Brief: In the listing below, find each line that holds the string "then" and copy it.

----

/-- **THE POSITIVELY ORIENTED BONDS ARE AMONG THOSE OF (1.3)**: `(n²/2)·Σ_μ Σ_{u : u+e_μ ∈ Ω} |U(A_μ(u))Φ(u+e_μ) −
Φ(u)|² ≤ ⟨Φ, (−Δ^{η,N}_{A,Ω})Φ⟩` (the form (1.3) counts every ordered nearest-neighbour pair with weight `n²/2`).
[cite: Balaban1983RegularityDecay, p. 572 (1.3)] -/
theorem bond_sum_le_covLap (F : OrthFlow ι) (κ : ℝ) (n : ℕ) (Ωc : Finset (Fin (d + 1) → ℤ))
    (Ac : (Fin (d + 1) → ℤ) → Fin (d + 1) → ℝ) (Φ : ↥(fineDom n Ωc) × ι → ℝ) :
    (n : ℝ) ^ 2 / 2 * ∑ μ : Fin (d + 1), ∑ u : ↥(fineDom n Ωc),
        (if u.1 + e1 μ ∈ fineDom n Ωc then gbond F κ Ac Φ μ u.1 else 0)
      ≤ Φ ⬝ᵥ (covLap (regWt n (fineDom n Ωc)) (linkR F κ n Ωc Ac) *ᵥ Φ) := by
  rw [covLap_form]
  set X : ↥(fineDom n Ωc) → ↥(fineDom n Ωc) → ℝ := fun u v => regWt n (fineDom n Ωc) u v *
    ((linkR F κ n Ωc Ac u v *ᵥ fld Φ v - fld Φ u) ⬝ᵥ (linkR F κ n Ωc Ac u v *ᵥ fld Φ v - fld Φ u)) with hX
  have hX0 : ∀ u v, 0 ≤ X u v := fun u v => mul_nonneg (regWt_nonneg n (fineDom n Ωc) u v) (dotProduct_self_nonneg' _)
  -- per (μ, u): the indicator term is the `v = u + e_μ` slice of `Σ_v X u v`
  have hterm : ∀ μ (u : ↥(fineDom n Ωc)),
      (n : ℝ) ^ 2 / 2 * (if u.1 + e1 μ ∈ fineDom n Ωc then gbond F κ Ac Φ μ u.1 else 0)
      = ∑ v : ↥(fineDom n Ωc), if v.1 = u.1 + e1 μ then X u v else 0 := by
    intro μ u
    rw [sum_subtype_ite_eq]
    by_cases h : u.1 + e1 μ ∈ fineDom n Ωc
    · rw [if_pos h, dif_pos h]
      simp only [hX]
      have hnb : (⟨u.1 + e1 μ, h⟩ : ↥(fineDom n Ωc)).1 ∈ nbrs u.1 := mem_nbrs.2 ⟨μ, Or.inl rfl⟩
      have hw : regWt n (fineDom n Ωc) u ⟨u.1 + e1 μ, h⟩ = (n : ℝ) ^ 2 / 2 := by
        unfold regWt
        rw [if_pos hnb, mul_one]
      have hl : linkR F κ n Ωc Ac u ⟨u.1 + e1 μ, h⟩ = F.U (κ * Ac u.1 μ) := by
        show F.U (κ * compField Ac u.1 (u.1 + e1 μ)) = F.U (κ * Ac u.1 μ)
        rw [compField_add]
      rw [hw, hl, gbond, ← extR_of_mem Φ ⟨u.1 + e1 μ, h⟩, ← extR_of_mem Φ u]
    · rw [if_neg h, dif_neg h, mul_zero]
  have hlhs : (n : ℝ) ^ 2 / 2 * ∑ μ : Fin (d + 1), ∑ u : ↥(fineDom n Ωc),
      (if u.1 + e1 μ ∈ fineDom n Ωc then gbond F κ Ac Φ μ u.1 else 0)
      = ∑ u : ↥(fineDom n Ωc), ∑ v : ↥(fineDom n Ωc), ∑ μ : Fin (d + 1), if v.1 = u.1 + e1 μ then X u v else 0 := by
    rw [Finset.mul_sum]
    simp_rw [Finset.mul_sum, hterm]
    rw [Finset.sum_comm]
    exact Finset.sum_congr rfl fun u _ => Finset.sum_comm
  rw [hlhs]
  refine Finset.sum_le_sum fun u _ => Finset.sum_le_sum fun v _ => ?_
  exact sum_dir_ite_le (hX0 u v)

----

Final answer:
        (if u.1 + e1 μ ∈ fineDom n Ωc then gbond F κ Ac Φ μ u.1 else 0)
      (n : ℝ) ^ 2 / 2 * (if u.1 + e1 μ ∈ fineDom n Ωc then gbond F κ Ac Φ μ u.1 else 0)
      = ∑ v : ↥(fineDom n Ωc), if v.1 = u.1 + e1 μ then X u v else 0 := by
      (if u.1 + e1 μ ∈ fineDom n Ωc then gbond F κ Ac Φ μ u.1 else 0)
      = ∑ u : ↥(fineDom n Ωc), ∑ v : ↥(fineDom n Ωc), ∑ μ : Fin (d + 1), if v.1 = u.1 + e1 μ then X u v else 0 := by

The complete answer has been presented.